“A Igreja é por sua natureza missionária” (AG 2): a Igreja “é” ao ser enviada, edificando-se em ordem da missão. Portanto, não é a missão que procede da Igreja, mas é a Igreja que procede da missão de Deus. Os Atos dos Apóstolos mostram, com clareza, que a Igreja se constitui na medida em que, aos poucos, assume a missão Ad gentes. A missão gera a Igreja. Por isso, a Igreja “nasceu em saída” (cf. EG 17a; 20; 24; 46) no momento em que, orientada pelo Espírito, entra em contato com os outros, reencontrando a si mesma todas as vezes que sai de si e abre-se. Desse modo, a comunidade cristã tem sua própria origem no anúncio do evangelho e a própria vitalidade na contínua e corajosa transmissão deste anúncio pelo mundo afora.

O envio missionário é expressão de uma surpreendente e alegre disposição, abertura e liberdade para além de todas as barreiras. Em outras palavras, precisamos ser evangelizados de novo para tornar-nos cheios de ímpeto e audácia evangelizadora (cf. DAp 549): a Igreja vive esta missão recomeçando cada vez com evangelizar a si mesma. O Decreto Ad gentes reafirma a divisão entre duas tarefas que não devem ser identificadas: a missão ad gentes de povos que não foram alcançados pela missão cristã, e aos quais são enviados missionários e missionárias, e a pastoral paroquial entre batizados. Por outro lado, todos os cristãos são missionários e o lugar da missão, desde as comunidades paroquiais, é sem fronteiras.

Olhando para o mundo de hoje e considerando as sobreposições de conceitos noS documentos conciliares, optamos, à luz do magistério da Igreja, pela distinção de três âmbitos essenciais de missão: a) a pastoral, que tem como interlocutores os cristãos militantes e as comunidades eclesiais constituídas; b) a nova evangelização, que tem como interlocutores os cristãos que estão afastados da vida da comunidade, como também os que não creem em Cristo no conjunto da sociedade secularizada onde cada Igreja local está inserida: c) a missão ad gentes, que tem como interlocutores àqueles que não conhecem Jesus Cristo no meio de outros povos e sociedades, onde a presença da Igreja não está suficientemente estruturada (cf. RMi 33; EG 14). Sobre esse último âmbito é dever lembrar que: “sem a missão ad gentes, a própria cooperação missionária da Igreja ficaria privada de seu significado fundamental e de seu exemplo de atuação”, e por isso “é preciso evitar que (…) se torne uma realidade diluída na missão global de todo povo de Deus, ficando, desse modo, descurada ou esquecida” (RMi 34).

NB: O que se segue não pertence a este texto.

import Summits.HubbardSuperconductivity.HubbardSuperconductivity.Theorems.AnisotropyChordTransferFibre3FinXDEvalW

/-!
# Route `AnisotropyChord` / H0 rotor rung: FIN per-`L` SIDE-CONDITION cell facts, `L = 23` (GM₃ cells 16–16)

Kernel facts `sdCellAnyZ 23 (49/50) 20 la lb (c, bn, aD) = true` (regime clause `mHole ≥ 0 ∧ facMI·η·(aD + b/(2+cos θ)) < c` on the cell, or vacuity), g5's `xbEval` objects, `decide +kernel`.
Prover seat `hubbard-h0-rotor-p3` g7; helper for piece A = stmt-HubbardSuperconductivity-23918 of rung 19089 (`--supports`, helper class).
WHAT THIS IS NOT: nothing here proves superconductivity in the Hubbard model (rotor TARGET as worded stays FALSE, g15 verdict); kernel facts /
assembly for ONE conditional reduction at one `L`.
-/

set_option linter.dupNamespace false
set_option autoImplicit false

namespace Summit.HubbardSuperconductivity.HubbardSuperconductivity.Theorems.AnisotropyChord.Transfer.Fibre3

namespace FinXD

/-- side-condition cell `[154662939799773, 156596226547271]` of `L = 23` (`cert`). [folklore] -/
theorem sd23_16 : sdCellAnyZ 23 (49/50 : ℚ) 20 154662939799773 156596226547271 ((11/20 : ℚ), (11 : ℕ), (3/50 : ℚ)) = true := by (rw [← sdCellAnyZW_eq]; decide +kernel)

end FinXD

end Summit.HubbardSuperconductivity.HubbardSuperconductivity.Theorems.AnisotropyChord.Transfer.Fibre3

A Igreja em estado permanente de missão é a cooperação missionária. Essa tarefa diz respeito à missão ad gentes, a todos os povos. Trata-se da participação de cada Igreja local na missão universal, e da fundamental solidariedade de cada comunidade com os outros povos e com as outras igrejas espalhadas pelo mundo afora.

No exercício da missão ad gentes, nossa Igreja particular de Guarabira tem a alegria de enviar presbíteros em Missão. Temos o projeto Igreja-Irmãs em Grajaú, na Amazônia legal. Hoje, são três sacerdotes que se dispuseram ser esta igreja em saída: Padre Jandeilson, Padre Magaywer e Padre Leir. No final deste ano, estaremos enviando mais um presbítero para cooperar na missão em Grajaú, o Padre Rinaldo. Eles foram enviados em nome da nossa Igreja. É a Igreja quem envia seus missionários e missionárias! A vida é missão. Eu sou uma missão de Deus nesta terra e, para isso, estou neste mundo. A vida se torna uma missão! Somos Missão, nos diz o Papa Francisco! A nossa Igreja de Guarabira está atenta ao sonho do Papa Francisco para Amazônia e, por isso, queremos dar continuidade a este projeto de Igreja-Irmãs, enviando sacerdotes missionários que possam ser missão nas terras amazônicas! Somos Missão! A vida é missão: dom e compromisso. “ Eis-me aqui… envia-me!” (Is 6,8).

Por: Dom Aldemiro Sena, bispo diocesano e referencial para a Missão no regional NE 2.